*** Data excerpts Section Begins ***
import Summits.Ventures.PercRepro.PuncturedLYMTwoCoHypWeights

/-!
# PercRepro — TWO DISJOINT CO-HYPERPLANES, PART 7: POSITIVITY OF THE EXPLICIT FLOW, I — THE KEY ESTIMATE AND THE
EASY SIGNS (p10, gen 35)

Arithmetic only.  Towards the nonnegativity of the explicit flow of part 6 on `a < m₁`, `b < m₂`
(`2 ≤ m₁, m₂ ≤ j`, `j + 2 ≤ m₁ + m₂`, `2j + 1 ≤ n`):
* **the key estimate `coF_pred_bound`**: `b·f_{b−1}/(m + 1 − b) ≤ 1/C(m, b)` for `1 ≤ b < m` — by the row identity
  at `b − 1` and the column identity at `b` the left side is `((j + 1 − b)·f_b − (j + 1)·δ)/(n − j − m + b − 1)`, by
  the exact solution this is at most `(j + 1 − b)·T_b/(n − j − m + b − 1)` with `T_b = V_b·Q_b/(C(m, b)·C(n, j))`, and
  `(j + 1 − b)·Q_b = (n − j − m + b − 1)·Q_{b−1}` (gen 33) turns it into `V_b·Q_{b−1}/(C(m, b)·C(n, j)) ≤ 1/C(m, b)`;
* `twoK_nonneg`, `twoK_le_one`, `cornerR_nonneg` (`twoK·(1/m₁ + 1/m₂) ≤ 1`);
* `supA_eq` / `supR_eq` (`(n − j)·supA = 1 + g¹_a − f²_b`, `(n − j)·supR = 1 − f¹_a − f²_b`), `supA_nonneg`,
  `supB_nonneg` (`g ≥ 0`, `f ≤ 1`), `supR_nonneg` (`f ≤ 1/2`, part 5), `cBeta_nonneg`.
The layer `+R` weights and the assembly `w_nonneg` are part 7b (PuncturedLYMTwoCoHypPosLayer).  Nothing here asserts (SP).
-/

namespace PercRepro.PuncturedLYM

open Finset

/-- `V_c·Q_{c'}/(C(m, c)·C(n, j)) ≤ 1/C(m, c)` for `c ≤ m` and any `c'`. -/
theorem coVQ_le_inv_choose {n j m c c' : ℕ} (hmj : m ≤ j) (hn : 2 * j + 1 ≤ n) (hc : c ≤ m) :
    coV n j m c * coQ n j m c' / (((m.choose c : ℕ) : ℚ) * ((n.choose j : ℕ) : ℚ)) ≤ 1 / ((m.choose c : ℕ) : ℚ) := by
  have hC : (0 : ℚ) < ((n.choose j : ℕ) : ℚ) := by exact_mod_cast Nat.choose_pos (by omega)
  have hB : (0 : ℚ) < ((m.choose c : ℕ) : ℚ) := by exact_mod_cast Nat.choose_pos hc
  have hV : coV n j m c ≤ ((n.choose j : ℕ) : ℚ) := by
    calc coV n j m c ≤ coP n j m := coV_le_coP hmj (by omega) hc
      _ ≤ ((n.choose j : ℕ) : ℚ) := by
          unfold coP
          have : (0 : ℚ) ≤ ((n - m).choose (j - m) : ℕ) := by positivity
          linarith
  have hQ := coQ_le_one (c := c') hmj hn
  have hQ0 := coQ_nonneg (c := c') hmj hn
  have hV0 := coV_nonneg n j m c
  rw [div_le_div_iff₀ (mul_pos hB hC) hB]
  have : coV n j m c * coQ n j m c' ≤ ((n.choose j : ℕ) : ℚ) := by
    calc coV n j m c * coQ n j m c' ≤ ((n.choose j : ℕ) : ℚ) * 1 := mul_le_mul hV hQ hQ0 hC.le
      _ = ((n.choose j : ℕ) : ℚ) := by ring
  nlinarith

/-- **The key estimate**: `b·f_{b−1}/(m + 1 − b) ≤ 1/C(m, b)` for `1 ≤ b < m ≤ j`, `2j + 1 ≤ n`. -/
theorem coF_pred_bound {n j m b : ℕ} (hm : 1 ≤ m) (hmj : m ≤ j) (hn : 2 * j + 1 ≤ n) (hb1 : 1 ≤ b) (hb : b < m) :
    (b : ℚ) * coF n j m (b - 1) / ((m + 1 - b : ℕ) : ℚ) ≤ 1 / ((m.choose b : ℕ) : ℚ) := by
  have hC : (0 : ℚ) < ((n.choose j : ℕ) : ℚ) := by exact_mod_cast Nat.choose_pos (by omega)
  have hB : (0 : ℚ) < ((m.choose b : ℕ) : ℚ) := by exact_mod_cast Nat.choose_pos hb.le
  have hrow := coF_row hm hmj hn (c := b - 1) (by omega)
  have hcol := coF_col hm hmj hn hb1 hb
  have hfeq := coF_eq hm hmj hn hb.le
  have hq := coQ_succ (n := n) (j := j) (m := m) (c := b - 1) hmj hn (by omega)
  have hb1q : ((b - 1 : ℕ) : ℚ) = (b : ℚ) - 1 := by
    rw [Nat.cast_sub hb1]
    push_cast
    ring
  have hmb : ((m + 1 - b : ℕ) : ℚ) = (m : ℚ) + 1 - b := by
    rw [Nat.cast_sub (by omega)]
    push_cast
    ring
  have hE : ((n - j - m + (b - 1) : ℕ) : ℚ) = (n : ℚ) - j - m + ((b : ℚ) - 1) := by
    rw [Nat.cast_add, Nat.cast_sub (by omega), Nat.cast_sub (by omega), hb1q]
  have hjb : ((j - (b - 1) : ℕ) : ℚ) = (j : ℚ) + 1 - b := by
    rw [Nat.cast_sub (by omega), hb1q]
    ring
  rw [hb1q] at hrow
  rw [hE, hjb] at hq
  rw [hmb]
  have hmb0 : (0 : ℚ) < (m : ℚ) + 1 - b := by
    have : (b : ℚ) + 1 ≤ m := by exact_mod_cast hb
    linarith
  have hE0 : (0 : ℚ) < (n : ℚ) - j - m + ((b : ℚ) - 1) := by
    have : (j : ℚ) + m + 1 ≤ n := by exact_mod_cast (show j + m + 1 ≤ n by omega)
    have : (1 : ℚ) ≤ b := by exact_mod_cast hb1
    linarith
  have hjb0 : (0 : ℚ) < (j : ℚ) + 1 - b := by
    have : (b : ℚ) + 1 ≤ m := by exact_mod_cast hb
    have : (m : ℚ) ≤ j := by exact_mod_cast hmj
    linarith
  have hδ := coDel_nonneg n j m
  have hbq : (0 : ℚ) ≤ b := by positivity
  -- `b·f_{b−1}/(m + 1 − b) = b·g_{b−1}/E = ((j + 1 − b)·f_b − (j + 1)·δ)/E`
  have e1 : (b : ℚ) * coF n j m (b - 1) / ((m : ℚ) + 1 - b) =
      (((j : ℚ) + 1 - b) * coF n j m b - ((j : ℚ) + 1) * coDel n j m) / ((n : ℚ) - j - m + ((b : ℚ) - 1)) := by
    rw [div_eq_div_iff hmb0.ne' hE0.ne']
    have : ((m : ℚ) - ((b : ℚ) - 1)) = (m : ℚ) + 1 - b := by ring
    rw [this] at hrow
    linear_combination (-(b : ℚ)) * hrow + ((m : ℚ) + 1 - b) * hcol
  -- `(j + 1 − b)·f_b − (j + 1)·δ ≤ (j + 1 − b)·T_b`
  set T := coV n j m b * coQ n j m b / (((m.choose b : ℕ) : ℚ) * ((n.choose j : ℕ) : ℚ)) with hT
  have e2 : ((j : ℚ) + 1 - b) * coF n j m b - ((j : ℚ) + 1) * coDel n j m ≤ ((j : ℚ) + 1 - b) * T := by
    rw [hfeq]
    nlinarith
  -- `(j + 1 − b)·T_b/E = V_b·Q_{b−1}/(C(m, b)·C(n, j))`
  have hq' : coQ n j m b * ((j : ℚ) + 1 - b) = coQ n j m (b - 1) * ((n : ℚ) - j - m + ((b : ℚ) - 1)) := by
    have : b - 1 + 1 = b := by omega
    rw [this] at hq
    linear_combination -hq
  have e3 : ((j : ℚ) + 1 - b) * T / ((n : ℚ) - j - m + ((b : ℚ) - 1)) =
      coV n j m b * coQ n j m (b - 1) / (((m.choose b : ℕ) : ℚ) * ((n.choose j : ℕ) : ℚ)) := by
    calc ((j : ℚ) + 1 - b) * T / ((n : ℚ) - j - m + ((b : ℚ) - 1))
        = (coV n j m b * (coQ n j m b * ((j : ℚ) + 1 - b)) / (((m.choose b : ℕ) : ℚ) * ((n.choose j : ℕ) : ℚ))) /
            ((n : ℚ) - j - m + ((b : ℚ) - 1)) := by rw [hT]; ring
      _ = (coV n j m b * (coQ n j m (b - 1) * ((n : ℚ) - j - m + ((b : ℚ) - 1))) /
            (((m.choose b : ℕ) : ℚ) * ((n.choose j : ℕ) : ℚ))) / ((n : ℚ) - j - m + ((b : ℚ) - 1)) := by rw [hq']
      _ = coV n j m b * coQ n j m (b - 1) / (((m.choose b : ℕ) : ℚ) * ((n.choose j : ℕ) : ℚ)) := by
          field_simp
  have e4 := coVQ_le_inv_choose (n := n) (j := j) (m := m) (c := b) (c' := b - 1) hmj hn hb.le
  rw [e1]
  calc (((j : ℚ) + 1 - b) * coF n j m b - ((j : ℚ) + 1) * coDel n j m) / ((n : ℚ) - j - m + ((b : ℚ) - 1))
      ≤ ((j : ℚ) + 1 - b) * T / ((n : ℚ) - j - m + ((b : ℚ) - 1)) := by
        apply div_le_div_of_nonneg_right e2 hE0.le
    _ = coV n j m b * coQ n j m (b - 1) / (((m.choose b : ℕ) : ℚ) * ((n.choose j : ℕ) : ℚ)) := e3
    _ ≤ 1 / ((m.choose b : ℕ) : ℚ) := e4

/-- `0 ≤ twoK` (from `δ₁, δ₂ ≤ 1/4`). -/
theorem twoK_nonneg {n j m₁ m₂ : ℕ} (hm₁ : 2 ≤ m₁) (hm₁j : m₁ ≤ j) (hm₂ : 2 ≤ m₂) (hm₂j : m₂ ≤ j)
    (hn : 2 * j + 1 ≤ n) : 0 ≤ twoK n j m₁ m₂ := by
  have hK := twoK_mul_r (m₁ := m₁) (m₂ := m₂) hn
  have hr : (0 : ℚ) < ((n - j : ℕ) : ℚ) := by
    have : 1 ≤ n - j := by omega
    exact_mod_cast this
  have h1 := coDel_mul_two_pow_le hm₁j hn
  have h2 := coDel_mul_two_pow_le hm₂j hn
  have h4 : (4 : ℚ) ≤ 2 ^ m₁ := by
    calc (4 : ℚ) = 2 ^ 2 := by norm_num
      _ ≤ 2 ^ m₁ := pow_le_pow_right₀ (by norm_num) hm₁
  have h4' : (4 : ℚ) ≤ 2 ^ m₂ := by
    calc (4 : ℚ) = 2 ^ 2 := by norm_num
      _ ≤ 2 ^ m₂ := pow_le_pow_right₀ (by norm_num) hm₂
  have hδ1 := coDel_nonneg n j m₁
  have hδ2 := coDel_nonneg n j m₂
  have hd1 : coDel n j m₁ ≤ 1 / 4 := by nlinarith
  have hd2 : coDel n j m₂ ≤ 1 / 4 := by nlinarith
  have hj : (0 : ℚ) ≤ (j : ℚ) + 1 := by positivity
  have hprod : 0 ≤ ((n - j : ℕ) : ℚ) * twoK n j m₁ m₂ := by
    rw [hK]
    apply mul_nonneg hj
    linarith
  by_contra hneg
  have : ((n - j : ℕ) : ℚ) * twoK n j m₁ m₂ < 0 := mul_neg_of_pos_of_neg hr (not_le.1 hneg)
  linarith

/-- `twoK ≤ 1`. -/
theorem twoK_le_one {n j m₁ m₂ : ℕ} (hn : 2 * j + 1 ≤ n) : twoK n j m₁ m₂ ≤ 1 := by
  have hK := twoK_mul_r (m₁ := m₁) (m₂ := m₂) hn
  have hr : (0 : ℚ) < ((n - j : ℕ) : ℚ) := by
    have : 1 ≤ n - j := by omega
    exact_mod_cast this
  have hrj : (j : ℚ) + 1 ≤ ((n - j : ℕ) : ℚ) := by exact_mod_cast (show j + 1 ≤ n - j by omega)
  have hδ1 := coDel_nonneg n j m₁
  have hδ2 := coDel_nonneg n j m₂
  have hj : (0 : ℚ) ≤ (j : ℚ) + 1 := by positivity
  have : ((n - j : ℕ) : ℚ) * twoK n j m₁ m₂ ≤ ((n - j : ℕ) : ℚ) * 1 := by
    rw [hK, mul_one]
    calc ((j : ℚ) + 1) * (1 - coDel n j m₁ - coDel n j m₂) ≤ ((j : ℚ) + 1) * 1 := by
          apply mul_le_mul_of_nonneg_left _ hj
          linarith
      _ ≤ ((n - j : ℕ) : ℚ) := by linarith
  exact le_of_mul_le_mul_left this hr

/-- The corner `+R` weight is nonnegative: `twoK·(1/m₁ + 1/m₂) ≤ 1`. -/
theorem cornerR_nonneg {n j m₁ m₂ : ℕ} (hm₁ : 2 ≤ m₁) (hm₁j : m₁ ≤ j) (hm₂ : 2 ≤ m₂) (hm₂j : m₂ ≤ j)
    (hn : 2 * j + 1 ≤ n) : 0 ≤ cornerR n j m₁ m₂ := by
  have hK0 := twoK_nonneg hm₁ hm₁j hm₂ hm₂j hn
  have hK1 := twoK_le_one (m₁ := m₁) (m₂ := m₂) hn
  have hm₁q : (2 : ℚ) ≤ m₁ := by exact_mod_cast hm₁
  have hm₂q : (2 : ℚ) ≤ m₂ := by exact_mod_cast hm₂
  have h1 : twoK n j m₁ m₂ / (m₁ : ℚ) ≤ 1 / 2 := by
    rw [div_le_div_iff₀ (by linarith) (by norm_num)]
    nlinarith
  have h2 : twoK n j m₁ m₂ / (m₂ : ℚ) ≤ 1 / 2 := by
    rw [div_le_div_iff₀ (by linarith) (by norm_num)]
    nlinarith
  unfold cornerR
  apply div_nonneg _ (by positivity)
  linarith

/-- `(n − j)·supA a b = 1 + g¹_a − f²_b`. -/
theorem supA_eq {n j m₁ m₂ a b : ℕ} (hn : 2 * j + 1 ≤ n) :
    ((n - j : ℕ) : ℚ) * supA n j m₁ m₂ a b = 1 + coG n j m₁ a - coF n j m₂ b := by
  have hr : ((n - j : ℕ) : ℚ) ≠ 0 := by
    have : 1 ≤ n - j := by omega
    exact_mod_cast (show n - j ≠ 0 by omega)
  unfold supA coG coF
  field_simp
  ring

/-- `(n − j)·supR a b = 1 − f¹_a − f²_b`. -/
theorem supR_eq {n j m₁ m₂ a b : ℕ} (hn : 2 * j + 1 ≤ n) :
    ((n - j : ℕ) : ℚ) * supR n j m₁ m₂ a b = 1 - coF n j m₁ a - coF n j m₂ b := by
  have hr : ((n - j : ℕ) : ℚ) ≠ 0 := by
    have : 1 ≤ n - j := by omega
    exact_mod_cast (show n - j ≠ 0 by omega)
  unfold supR coF
  field_simp
  ring

/-- `supA a b ≥ 0` for `a < m₁`, `b < m₂`. -/
theorem supA_nonneg {n j m₁ m₂ a b : ℕ} (hm₁ : 1 ≤ m₁) (hm₁j : m₁ ≤ j) (hm₂ : 1 ≤ m₂) (hm₂j : m₂ ≤ j)
    (hn : 2 * j + 1 ≤ n) (ha : a < m₁) (hb : b < m₂) : 0 ≤ supA n j m₁ m₂ a b := by
  have hr : (0 : ℚ) < ((n - j : ℕ) : ℚ) := by
    have : 1 ≤ n - j := by omega
    exact_mod_cast this
  have h := supA_eq (m₁ := m₁) (m₂ := m₂) (a := a) (b := b) hn
  have hg := coG_nonneg hm₁ hm₁j hn ha
  have hf := coF_le_one hm₂ hm₂j hn hb
  have hprod : 0 ≤ ((n - j : ℕ) : ℚ) * supA n j m₁ m₂ a b := by rw [h]; linarith
  by_contra hneg
  have : ((n - j : ℕ) : ℚ) * supA n j m₁ m₂ a b < 0 := mul_neg_of_pos_of_neg hr (not_le.1 hneg)
  linarith

/-- `supB a b ≥ 0` for `a < m₁`, `b < m₂`. -/
theorem supB_nonneg {n j m₁ m₂ a b : ℕ} (hm₁ : 1 ≤ m₁) (hm₁j : m₁ ≤ j) (hm₂ : 1 ≤ m₂) (hm₂j : m₂ ≤ j)
    (hn : 2 * j + 1 ≤ n) (ha : a < m₁) (hb : b < m₂) : 0 ≤ supB n j m₁ m₂ a b := by
  rw [← supA_symm]
  exact supA_nonneg hm₂ hm₂j hm₁ hm₁j hn hb ha

/-- `supR a b ≥ 0` for `a < m₁`, `b < m₂` (`2 ≤ m₁, m₂`): `f¹_a + f²_b ≤ 1`. -/
theorem supR_nonneg {n j m₁ m₂ a b : ℕ} (hm₁ : 2 ≤ m₁) (hm₁j : m₁ ≤ j) (hm₂ : 2 ≤ m₂) (hm₂j : m₂ ≤ j)
    (hn : 2 * j + 1 ≤ n) (ha : a < m₁) (hb : b < m₂) : 0 ≤ supR n j m₁ m₂ a b := by
  have hr : (0 : ℚ) < ((n - j : ℕ) : ℚ) := by
    have : 1 ≤ n - j := by omega
    exact_mod_cast this
  have h := supR_eq (m₁ := m₁) (m₂ := m₂) (a := a) (b := b) hn
  have h1 := coF_le_half hm₁ hm₁j hn ha
  have h2 := coF_le_half hm₂ hm₂j hn hb
  have hprod : 0 ≤ ((n - j : ℕ) : ℚ) * supR n j m₁ m₂ a b := by rw [h]; linarith
  by_contra hneg
  have : ((n - j : ℕ) : ℚ) * supR n j m₁ m₂ a b < 0 := mul_neg_of_pos_of_neg hr (not_le.1 hneg)
  linarith

/-- `β_b ≥ 0` for `b ≤ m₂`. -/
theorem cBeta_nonneg {n j m₁ m₂ b : ℕ} (hm₂ : 1 ≤ m₂) (hm₂j : m₂ ≤ j) (hn : 2 * j + 1 ≤ n) (hb : b ≤ m₂) :
    0 ≤ cBeta n j m₁ m₂ b := by
  unfold cBeta
  apply div_nonneg
  · exact mul_nonneg (by positivity) (coF_nonneg hm₂ hm₂j hn hb)
  · positivity

end PercRepro.PuncturedLYM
*** Data excerpts Section Ends ***
Which lines above run from the one containing "calc ((j : ℚ) + 1 - b)" down to the one containing "calc (((j : ℚ)"? Repeat exactly those, both ends included, and nothing else.

    calc ((j : ℚ) + 1 - b) * T / ((n : ℚ) - j - m + ((b : ℚ) - 1))
        = (coV n j m b * (coQ n j m b * ((j : ℚ) + 1 - b)) / (((m.choose b : ℕ) : ℚ) * ((n.choose j : ℕ) : ℚ))) /
            ((n : ℚ) - j - m + ((b : ℚ) - 1)) := by rw [hT]; ring
      _ = (coV n j m b * (coQ n j m (b - 1) * ((n : ℚ) - j - m + ((b : ℚ) - 1))) /
            (((m.choose b : ℕ) : ℚ) * ((n.choose j : ℕ) : ℚ))) / ((n : ℚ) - j - m + ((b : ℚ) - 1)) := by rw [hq']
      _ = coV n j m b * coQ n j m (b - 1) / (((m.choose b : ℕ) : ℚ) * ((n.choose j : ℕ) : ℚ)) := by
          field_simp
  have e4 := coVQ_le_inv_choose (n := n) (j := j) (m := m) (c := b) (c' := b - 1) hmj hn hb.le
  rw [e1]
  calc (((j : ℚ) + 1 - b) * coF n j m b - ((j : ℚ) + 1) * coDel n j m) / ((n : ℚ) - j - m + ((b : ℚ) - 1))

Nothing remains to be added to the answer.